A word-for-word copy of the lines from the one holding "(harc0 z w hw hd)" through the final line of the records below is the only output asked for.

Stored data:
◆ ◆ ◆ ◆ ◆
/-! ### Fourier series of a `2π`-periodic `C³` function -/

/-- The period interval `(-π, -π + 2π]`. [folklore] -/
private theorem hperiod : (-π : ℝ) < -π + 2 * π := lt_add_of_pos_right (-π) Real.two_pi_pos

/-- `‖fourier n x‖ = 1`. [folklore] -/
private theorem norm_fourier_apply {T : ℝ} (n : ℤ) (x : AddCircle T) : ‖fourier n x‖ = 1 := by
  rw [fourier_apply]; exact Circle.norm_coe _

/-- One integration by parts over a period: for `f` with `f(-π + 2π) = f(-π)` and continuous
derivative `f'`, `f̂(n) = f̂'(n)/(in)` (`n ≠ 0`). [folklore] -/
private theorem fourierCoeffOn_period_of_hasDerivAt {f f' : ℝ → ℂ} {n : ℤ} (hn : n ≠ 0)
    (hf : ∀ x, HasDerivAt f (f' x) x) (hf' : Continuous f') (hper : f (-π + 2 * π) = f (-π)) :
    fourierCoeffOn hperiod f n = (1 / (I * n)) * fourierCoeffOn hperiod f' n := by
  rw [fourierCoeffOn_of_hasDerivAt hperiod hn (fun x _ => hf x) (hf'.intervalIntegrable _ _), hper,
    sub_self, mul_zero, zero_sub]
  have hπ : (π : ℂ) ≠ 0 := by exact_mod_cast Real.pi_pos.ne'
  have hn' : (n : ℂ) ≠ 0 := by exact_mod_cast hn
  push_cast
  field_simp
  ring

/-- The size of a Fourier coefficient over a period: `‖f̂(n)‖ ≤ sup ‖f‖`. [folklore] -/
private theorem norm_fourierCoeffOn_period_le {f : ℝ → ℂ} {B : ℝ} (hB : ∀ x, ‖f x‖ ≤ B) (n : ℤ) :
    ‖fourierCoeffOn hperiod f n‖ ≤ B := by
  have hB0 : 0 ≤ B := (norm_nonneg _).trans (hB 0)
  rw [fourierCoeffOn_eq_integral, norm_smul]
  have hL : (-π + 2 * π) - (-π) = 2 * π := by ring
  have hint : ‖∫ x in (-π)..(-π + 2 * π), (fourier (-n)) (x : AddCircle (-π + 2 * π - -π)) • f x‖ ≤
      B * |(-π + 2 * π) - (-π)| := by
    refine intervalIntegral.norm_integral_le_of_norm_le_const fun x _ => ?_
    rw [norm_smul, norm_fourier_apply, one_mul]
    exact hB x
  have hLpos : (0 : ℝ) < -π + 2 * π - -π := by linarith [Real.pi_pos]
  rw [abs_of_pos hLpos] at hint
  rw [Real.norm_eq_abs, abs_of_pos (one_div_pos.mpr hLpos)]
  calc _ ≤ 1 / (-π + 2 * π - -π) * (B * (-π + 2 * π - -π)) :=
        mul_le_mul_of_nonneg_left hint (one_div_pos.mpr hLpos).le
    _ = B := by field_simp

/-- `Σ_{k ∈ ℤ} 1/k² ≤ 4` (as a `HasSum` bound: the series of `1/k²` over `ℤ`, with the `k = 0` term
equal to `0`, has a sum `≤ 4`). [cite: FriedlanderIwaniecAnnals1998, §23 after (23.3)] -/
theorem hasSum_one_div_int_sq : ∃ S : ℝ, S ≤ 4 ∧ HasSum (fun k : ℤ => 1 / (k : ℝ) ^ 2) S := by
  have h1 : HasSum (fun n : ℕ => 1 / (n : ℝ) ^ 2) (π ^ 2 / 6) := hasSum_zeta_two
  have h2 : HasSum (fun n : ℕ => 1 / ((n : ℝ) + 1) ^ 2) (π ^ 2 / 6) := by
    have := (hasSum_nat_add_iff' 1).mpr h1
    simp only [Finset.range_one, Finset.sum_singleton, Nat.cast_zero, ne_eq, OfNat.ofNat_ne_zero,
      not_false_eq_true, zero_pow, div_zero, sub_zero] at this
    have e : (fun n : ℕ => 1 / ((n : ℝ) + 1) ^ 2) = fun n : ℕ => 1 / ((n + 1 : ℕ) : ℝ) ^ 2 := by
      funext n; push_cast; ring
    rw [e]; exact this
  have hπ : π < 3.15 := Real.pi_lt_d2
  refine ⟨π ^ 2 / 6 + π ^ 2 / 6, by nlinarith [Real.pi_pos], ?_⟩
  refine HasSum.of_nat_of_neg_add_one (f := fun k : ℤ => 1 / (k : ℝ) ^ 2) ?_ ?_
  · simpa using h1
  · convert h2 using 2 with n
    push_cast; ring
import Summits.CriticalPhenomena.CardyFormulaZ2.Theses.CardyQContinuation
import Literature.Probability.Percolation.QuadCrossingSquareModel
import Literature.Probability.RandomPlanarGeometry.JordanIndexOne
import Literature.Probability.RandomPlanarGeometry.PolygonalDomains
import Summits.CriticalPhenomena.CardyFormulaZ2.Theorems.CardyQContinuationIsingJetsConformalStubDesignUpperContinuumPart1
import Summits.CriticalPhenomena.CardyFormulaZ2.Theorems.CardyQContinuationIsingJetsConformalStubDesignUpperContinuumPart2

/-!
# Crux `IsingJetsConformal`, registered stub `stub_design_upper_continuum`:
# the upper comparison domain `R⁺` of the `n = 0` sandwich
# (route `CardyQContinuation`, item stmt-CriticalPhenomena-5560, `n = 0` bridge)

Given an ORIENTED SQUARE MODEL `Ψ` of every conformal rectangle (the neighbour stub
`stub_design_squareModel`, taken here as the hypothesis `hS`: `Ψ` maps the model square, its
bottom and top sides onto `R`, `R.arc 0`, `R.arc 2`; conformal rectangles whose boundary loop is
uniformly `ε`-close to `Ψ ∘ ∂(square)` have index `1`; and along every sequence of conformal
rectangles with the quarter marks whose boundary loops converge uniformly to `Ψ ∘ ∂(square)` the
cross-ratios of ALL uniformizing data converge to the conformal modulus of `R` — Radó), we
construct, for every conformal rectangle `R` and `τ > 0`, the UPPER comparison domain `R⁺` of the
`n = 0` sandwich: a rectilinear polygonal conformal rectangle (`R⁺.boundary = polygonLoop l ∘ ρ`
for a simple closed polygon `l` whose consecutive vertices share a coordinate and an increasing
homeomorphism `ρ` of `ℝ` commuting with the unit translation, `R⁺.carrier` = the inside of the
polygon) of index `1`, with conformal modulus `τ`-close to that of `R` (U1), whose free arcs `1`,
`3` lie strictly outside `closure R` (U3), whose closure misses `R.arc 0 ∪ R.arc 2` (U4), and such
that `closure R ∖ R⁺` and the arcs `0`, `2` of `R⁺` lie within `s` of the corresponding arcs of
`R`, for an `s` so small that no point is `2s`-close to both (U6).

Construction. For `t ∈ (0, 1/4]` let `D_t = Ψ((-1-t, 1+t) × (-1+t, 1-t))` (`perturbQuad`), the
image of the wider-and-shorter rectangle. Along `t_m = 1/(m+5) → 0⁺` let `Q m` be the rectilinear
shadow of `D_{t_m}` (`DesignUpperContinuum.exists_rectilinear_close'`, part 1) at precision
`min (1/(m+1)) (ε₁ m)`, where `ε₁ m` is the model-reading tolerance of
`DesignUpperContinuum.upper_model_reading` (part 2). Then `∂(Q m) → Ψ ∘ ∂(square)` uniformly
(`DesignUpperContinuum.exists_forall_dist_perturbQuad_boundary_lt`), so for `m` large: the index
is `1` (orientation clause); (U1) holds (Radó clause applied to a sequence of worst data, the
modulus being datum-independent by `ConformalRectangle.crossRatio_eq_of_isUniformizing_holds`);
(U3), (U4) hold for every `m` and (U6) as soon as `3 t_m` is below the modulus of uniform
continuity of `Ψ` on `[-2, 2]²` at the separation scale `s` of
`DesignUpperContinuum.exists_arcs_separated` (part 2). `R⁺ := Q m` for one such `m`.
No new definitions; no new mathematics beyond the cited tree facts. [folklore]
-/

namespace Summit.CriticalPhenomena.CardyFormulaZ2.Theorems.CardyQContinuation

open Set Metric Filter Topology Complex
open Literature.Probability.RandomPlanarGeometry Literature.Probability.Percolation

open DesignUpperContinuum in
/-- **Registered stub `stub_design_upper_continuum`** of the `n = 0` bridge of the crux
`IsingJetsConformal` (stmt-CriticalPhenomena-5560): from an oriented square model with Radó
convergence (the statement of the neighbour stub `stub_design_squareModel`), every conformal
rectangle `R` admits for every `τ > 0` an upper comparison domain `R⁺` — a rectilinear polygonal
conformal rectangle of index `1` with modulus `τ`-close to that of `R`, free arcs outside
`closure R`, closure off `R.arc 0 ∪ R.arc 2`, and black arcs / defect `closure R ∖ R⁺` within a
separated distance `s` of the black arcs of `R`. See the module docstring. [folklore] -/
theorem stub_design_upper_continuum : ((∀ R : Literature.Probability.RandomPlanarGeometry.ConformalRectangle, ∃ Ψ : ℂ ≃ₜ ℂ, Ψ '' Literature.Probability.Percolation.unitSquareQuad.carrier = R.carrier ∧ Ψ '' Literature.Probability.Percolation.unitSquareQuad.arc 0 = R.arc 0 ∧ Ψ '' Literature.Probability.Percolation.unitSquareQuad.arc 2 = R.arc 2 ∧ Ψ '' (Literature.Probability.Percolation.unitSquareQuad.arc 1 ∪ Literature.Probability.Percolation.unitSquareQuad.arc 3) = R.arc 1 ∪ R.arc 3 ∧ (∃ ε : ℝ, 0 < ε ∧ ∀ P : Literature.Probability.RandomPlanarGeometry.ConformalRectangle, (∀ s : ℝ, dist (P.boundary s) ((Literature.Probability.Percolation.unitSquareQuad.map Ψ).boundary s) ≤ ε) → ∀ z ∈ P.carrier, P.toJordanDomain.index z = 1) ∧ (∀ Q : ℕ → Literature.Probability.RandomPlanarGeometry.ConformalRectangle, TendstoUniformly (fun m ↦ (Q m).boundary) (Literature.Probability.Percolation.unitSquareQuad.map Ψ).boundary Filter.atTop → (∀ m i, (Q m).mark i = Literature.Probability.Percolation.quarterMarks i) → ∀ (ψ : ∀ m, Literature.Probability.RandomPlanarGeometry.ConformalEquiv UpperHalfPlane.upperHalfPlaneSet (Q m).carrier) (y : ℕ → Fin 4 → ℝ), (∀ m, (Q m).IsUniformizing (ψ m) (y m)) → ∀ (φ : Literature.Probability.RandomPlanarGeometry.ConformalEquiv UpperHalfPlane.upperHalfPlaneSet R.carrier) (x : Fin 4 → ℝ), R.IsUniformizing φ x → Filter.Tendsto (fun m ↦ Literature.Probability.RandomPlanarGeometry.crossRatio (y m)) Filter.atTop (nhds (Literature.Probability.RandomPlanarGeometry.crossRatio x)))) → (∀ (R : Literature.Probability.RandomPlanarGeometry.ConformalRectangle) (τ : ℝ), 0 < τ → ∃ (Rp : Literature.Probability.RandomPlanarGeometry.ConformalRectangle) (l : List ℂ) (h : Literature.Probability.RandomPlanarGeometry.IsSimpleClosedPolygon l) (ρ : ℝ → ℝ), (∀ (k : ℕ) (hk : k < l.length), (l[k]).re = (l[(k + 1) % l.length]'(Nat.mod_lt _ h.pos)).re ∨ (l[k]).im = (l[(k + 1) % l.length]'(Nat.mod_lt _ h.pos)).im) ∧ Continuous ρ ∧ StrictMono ρ ∧ Function.Surjective ρ ∧ (∀ s : ℝ, ρ (s + 1) = ρ s + 1) ∧ Rp.boundary = Literature.Probability.RandomPlanarGeometry.polygonLoop l ∘ ρ ∧ Rp.carrier = (Literature.Probability.RandomPlanarGeometry.polygonDomain l h).carrier ∧ (∀ z ∈ Rp.carrier, Rp.toJordanDomain.index z = 1) ∧ (∀ (φ : Literature.Probability.RandomPlanarGeometry.ConformalEquiv UpperHalfPlane.upperHalfPlaneSet R.carrier) (x : Fin 4 → ℝ), R.IsUniformizing φ x → ∀ (φ' : Literature.Probability.RandomPlanarGeometry.ConformalEquiv UpperHalfPlane.upperHalfPlaneSet Rp.carrier) (x' : Fin 4 → ℝ), Rp.IsUniformizing φ' x' → |Literature.Probability.RandomPlanarGeometry.crossRatio x' - Literature.Probability.RandomPlanarGeometry.crossRatio x| < τ) ∧ Rp.arc 1 ∪ Rp.arc 3 ⊆ (closure R.carrier)ᶜ ∧ closure Rp.carrier ∩ (R.arc 0 ∪ R.arc 2) = ∅ ∧ (∃ s : ℝ, 0 < s ∧ closure R.carrier \ Rp.carrier ⊆ {z | Metric.infDist z (R.arc 0) < s} ∪ {z | Metric.infDist z (R.arc 2) < s} ∧ Rp.arc 0 ⊆ {z | Metric.infDist z (R.arc 0) < s} ∧ Rp.arc 2 ⊆ {z | Metric.infDist z (R.arc 2) < s} ∧ ∀ z : ℂ, Metric.infDist z (R.arc 0) ≤ 2 * s → Metric.infDist z (R.arc 2) ≤ 2 * s → False))) := by
  intro hS R τ hτ
  obtain ⟨Ψ, hcar, h0, h2, -, ⟨ε, hε, hidx⟩, hconv⟩ := hS R
  -- the separation scale `s` of the arcs `0`, `2` of `R`, and the modulus `η` of `Ψ` at scale `s`
  obtain ⟨s, hs, hsep⟩ := exists_arcs_separated R
  set K₂ : Set ℂ := Icc (-2) 2 ×ℂ Icc (-2) 2 with hK₂
  have hK₂c : IsCompact K₂ := isCompact_Icc.reProdIm isCompact_Icc
  have huc := hK₂c.uniformContinuousOn_of_continuous Ψ.continuous.continuousOn
  rw [Metric.uniformContinuousOn_iff] at huc
  obtain ⟨η, hη, hΨη⟩ := huc s hs
  have hsq : unitSquareQuad.arc 0 ∪ unitSquareQuad.arc 2 ⊆ Icc (-1) 1 ×ℂ Icc (-1) 1 := by
    intro p hp
    have : p ∈ closure unitSquareQuad.carrier := frontier_subset_closure (by
      rcases hp with hp | hp <;> exact unitSquareQuad.arc_subset_frontier _ hp)
    rwa [unitSquareQuad_carrier, Complex.closure_reProdIm, closure_Ioo (by norm_num)] at this
  -- the widths `t_m → 0⁺`
  set tt : ℕ → ℝ := fun m => 1 / ((m : ℝ) + 5) with htt
  have htt0 : ∀ m, 0 < tt m := fun m => by show (0 : ℝ) < 1 / ((m : ℝ) + 5); positivity
  have htt1 : ∀ m, tt m ≤ 1 / ((m : ℝ) + 1) := fun m =>
    one_div_le_one_div_of_le (by positivity) (by linarith)
  have htt4 : ∀ m, tt m ≤ 1 / 4 := fun m =>
    one_div_le_one_div_of_le (by norm_num) (by linarith [(Nat.cast_nonneg m : (0 : ℝ) ≤ m)])
  have hx : ∀ m, (-1 - tt m : ℝ) < 1 + tt m := fun m => by linarith [htt0 m]
  have hy : ∀ m, (-1 + tt m : ℝ) < 1 - tt m := fun m => by linarith [htt4 m]
  have hsmall : ∀ c : ℝ, 0 < c → ∀ᶠ m : ℕ in atTop, 1 / ((m : ℝ) + 1) < c := fun c hc =>
    (tendsto_one_div_add_atTop_nhds_zero_nat (𝕜 := ℝ)).eventually (gt_mem_nhds hc)
  -- the model-reading tolerances `ε₁ m` and the precisions `εp m → 0`
  have hread0 := fun m => upper_model_reading R Ψ hcar h0 h2 (htt0 m) (htt4 m)
  choose ε₁ hε₁ hread using hread0
  set εp : ℕ → ℝ := fun m => min (1 / ((m : ℝ) + 1)) (ε₁ m) with hεp
  have hεp0 : ∀ m, 0 < εp m := fun m => lt_min (by positivity) (hε₁ m)
  -- the rectilinear shadows `Q m` of `D m = Ψ((-1-t_m, 1+t_m) × (-1+t_m, 1-t_m))`
  have hsh := fun m => exists_rectilinear_close'
    (perturbQuad Ψ (-1 - tt m) (1 + tt m) (-1 + tt m) (1 - tt m) (hx m) (hy m)) (hεp0 m)
  choose Q l hl ρ hmark hrect hρc hρm hρs hρ1 hbd hcarQ hdist using hsh
  have hmarkQ : ∀ m i, (Q m).mark i = quarterMarks i := fun m i => by rw [hmark]; rfl
  have hclose : ∀ m x, dist ((Q m).boundary x)
      ((perturbQuad Ψ (-1 - tt m) (1 + tt m) (-1 + tt m) (1 - tt m) (hx m) (hy m)).boundary x) ≤
        ε₁ m := fun m x => (hdist m x).trans (min_le_right _ _)
  have hreadQ := fun m => hread m (Q m) (hmarkQ m) (hclose m)
  -- the boundary loops converge uniformly to `Ψ ∘ ∂(square)`
  have hunif : TendstoUniformly (fun m => (Q m).boundary) (unitSquareQuad.map Ψ).boundary atTop := by
    rw [Metric.tendstoUniformly_iff]
    intro e he
    obtain ⟨t₀, ht₀, hD⟩ := exists_forall_dist_perturbQuad_boundary_lt Ψ (half_pos he)
    filter_upwards [hsmall t₀ ht₀, hsmall (e / 2) (half_pos he)] with m hm1 hm2 x
    have h1 := hD (tt m) (hx m) (hy m) (htt0 m) ((htt1 m).trans hm1.le) x
    have h2 : dist ((Q m).boundary x)
        ((perturbQuad Ψ (-1 - tt m) (1 + tt m) (-1 + tt m) (1 - tt m) (hx m) (hy m)).boundary x) <
          e / 2 := lt_of_le_of_lt ((hdist m x).trans (min_le_left _ _)) hm2
    rw [dist_comm] at h1 h2
    have := dist_triangle ((unitSquareQuad.map Ψ).boundary x)
      ((perturbQuad Ψ (-1 - tt m) (1 + tt m) (-1 + tt m) (1 - tt m) (hx m) (hy m)).boundary x)
      ((Q m).boundary x)
    linarith
  -- orientation: the index is eventually `1`
  have hidxQ : ∀ᶠ m in atTop, ∀ z ∈ (Q m).carrier, (Q m).toJordanDomain.index z = 1 := by
    filter_upwards [(Metric.tendstoUniformly_iff.1 hunif) ε hε] with m hm
    exact hidx (Q m) fun x => by rw [dist_comm]; exact (hm x).le
  -- (U1): the conformal moduli are eventually `τ`-close (Radó, by contradiction through a
  -- sequence of worst data)
  have hU1 : ∀ᶠ m in atTop, ∀ (φ : ConformalEquiv UpperHalfPlane.upperHalfPlaneSet R.carrier)
      (x : Fin 4 → ℝ), R.IsUniformizing φ x →
      ∀ (φ' : ConformalEquiv UpperHalfPlane.upperHalfPlaneSet (Q m).carrier) (x' : Fin 4 → ℝ),
        (Q m).IsUniformizing φ' x' → |crossRatio x' - crossRatio x| < τ := by
    obtain ⟨φ₀, x₀, hφ₀⟩ := MarkedDomain.exists_isUniformizing_holds R
    have hch : ∀ m, ∃ (ψ : ConformalEquiv UpperHalfPlane.upperHalfPlaneSet (Q m).carrier)
        (y : Fin 4 → ℝ), (Q m).IsUniformizing ψ y ∧
          ((∃ (ψ' : ConformalEquiv UpperHalfPlane.upperHalfPlaneSet (Q m).carrier)
            (y' : Fin 4 → ℝ), (Q m).IsUniformizing ψ' y' ∧ τ ≤ |crossRatio y' - crossRatio x₀|) →
            τ ≤ |crossRatio y - crossRatio x₀|) := by
      intro m
      by_cases hbad : ∃ (ψ' : ConformalEquiv UpperHalfPlane.upperHalfPlaneSet (Q m).carrier)
          (y' : Fin 4 → ℝ), (Q m).IsUniformizing ψ' y' ∧ τ ≤ |crossRatio y' - crossRatio x₀|
      · obtain ⟨ψ', y', h1, h2⟩ := hbad
        exact ⟨ψ', y', h1, fun _ => h2⟩
      · obtain ⟨ψ, y, hψ⟩ := MarkedDomain.exists_isUniformizing_holds (Q m)
        exact ⟨ψ, y, hψ, fun h => absurd h hbad⟩
    choose ψ y hψ hworst using hch
    have hlim := hconv Q hunif hmarkQ ψ y hψ φ₀ x₀ hφ₀
    filter_upwards [Metric.tendsto_nhds.1 hlim τ hτ] with m hm φ x hφx φ' x' hφx'
    rw [Real.dist_eq] at hm
    rw [ConformalRectangle.crossRatio_eq_of_isUniformizing_holds hφx hφ₀]
    by_contra hge
    push Not at hge
    have := hworst m ⟨φ', x', hφx', hge⟩
    linarith
  -- (U6): eventually `3 t_m < η`, and then everything read in the model transfers to `R`
  have hU6 : ∀ᶠ m in atTop,
      closure R.carrier \ (Q m).carrier ⊆ {z | infDist z (R.arc 0) < s} ∪ {z | infDist z (R.arc 2) < s} ∧
        (Q m).arc 0 ⊆ {z | infDist z (R.arc 0) < s} ∧ (Q m).arc 2 ⊆ {z | infDist z (R.arc 2) < s} := by
    filter_upwards [hsmall (η / 3) (by positivity)] with m hm
    have h3t : 3 * tt m < η := by linarith [htt1 m]
    obtain ⟨-, -, hR, hA0, hA2⟩ := hreadQ m
    have key : ∀ z w, w ∈ Icc (-1) 1 ×ℂ Icc (-1) 1 → dist (Ψ.symm z) w ≤ 3 * tt m →
        dist z (Ψ w) < s := by
      intro z w hw hd
      obtain ⟨⟨h1, h2⟩, h3, h4⟩ := mem_reProdIm.1 hw
      have hwK : w ∈ K₂ := mem_reProdIm.2 ⟨⟨by linarith, by linarith⟩, by linarith, by linarith⟩
      have hzK : Ψ.symm z ∈ K₂ := by
        have hre := abs_le.1 (abs_re_sub_le_of_dist_le hd)
        have him := abs_le.1 (abs_im_sub_le_of_dist_le hd)
        have := htt4 m
        exact mem_reProdIm.2 ⟨⟨by linarith, by linarith⟩, by linarith, by linarith⟩
      have := hΨη (Ψ.symm z) hzK w hwK (by linarith)
      rwa [Homeomorph.apply_symm_apply] at this
    have harc0 : ∀ z w, w ∈ unitSquareQuad.arc 0 → dist (Ψ.symm z) w ≤ 3 * tt m →
        infDist z (R.arc 0) < s := fun z w hw hd =>
      (infDist_le_dist_of_mem (by rw [← h0]; exact mem_image_of_mem Ψ hw)).trans_lt
        (key z w (hsq (Or.inl hw)) hd)
    have harc2 : ∀ z w, w ∈ unitSquareQuad.arc 2 → dist (Ψ.symm z) w ≤ 3 * tt m →
        infDist z (R.arc 2) < s := fun z w hw hd =>
      (infDist_le_dist_of_mem (by rw [← h2]; exact mem_image_of_mem Ψ hw)).trans_lt
        (key z w (hsq (Or.inr hw)) hd)
    refine ⟨fun z hz => ?_, fun z hz => ?_, fun z hz => ?_⟩
    · obtain ⟨w, hw | hw, hd⟩ := hR z hz
      · exact Or.inl (harc0 z w hw hd)
      · exact Or.inr (harc2 z w hw hd)
    · obtain ⟨w, hw, hd⟩ := hA0 z hz
      exact harc0 z w hw hd
    · obtain ⟨w, hw, hd⟩ := hA2 z hz
      exact harc2 z w hw hd
  -- assembling at a large index
  obtain ⟨m, hm1, hm2, hm3⟩ := (hidxQ.and (hU1.and hU6)).exists
  exact ⟨Q m, l m, hl m, ρ m, hrect m, hρc m, hρm m, hρs m, hρ1 m, hbd m, hcarQ m, hm1, hm2,
    (hreadQ m).1, (hreadQ m).2.1, s, hs, hm3.1, hm3.2.1, hm3.2.2, hsep⟩

end Summit.CriticalPhenomena.CardyFormulaZ2.Theorems.CardyQContinuation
◆ ◆ ◆ ◆ ◆
(Your solution):
      · exact Or.inl (harc0 z w hw hd)
      · exact Or.inr (harc2 z w hw hd)
    · obtain ⟨w, hw, hd⟩ := hA0 z hz
      exact harc0 z w hw hd
    · obtain ⟨w, hw, hd⟩ := hA2 z hz
      exact harc2 z w hw hd
  -- assembling at a large index
  obtain ⟨m, hm1, hm2, hm3⟩ := (hidxQ.and (hU1.and hU6)).exists
  exact ⟨Q m, l m, hl m, ρ m, hrect m, hρc m, hρm m, hρs m, hρ1 m, hbd m, hcarQ m, hm1, hm2,
    (hreadQ m).1, (hreadQ m).2.1, s, hs, hm3.1, hm3.2.1, hm3.2.2, hsep⟩

end Summit.CriticalPhenomena.CardyFormulaZ2.Theorems.CardyQContinuation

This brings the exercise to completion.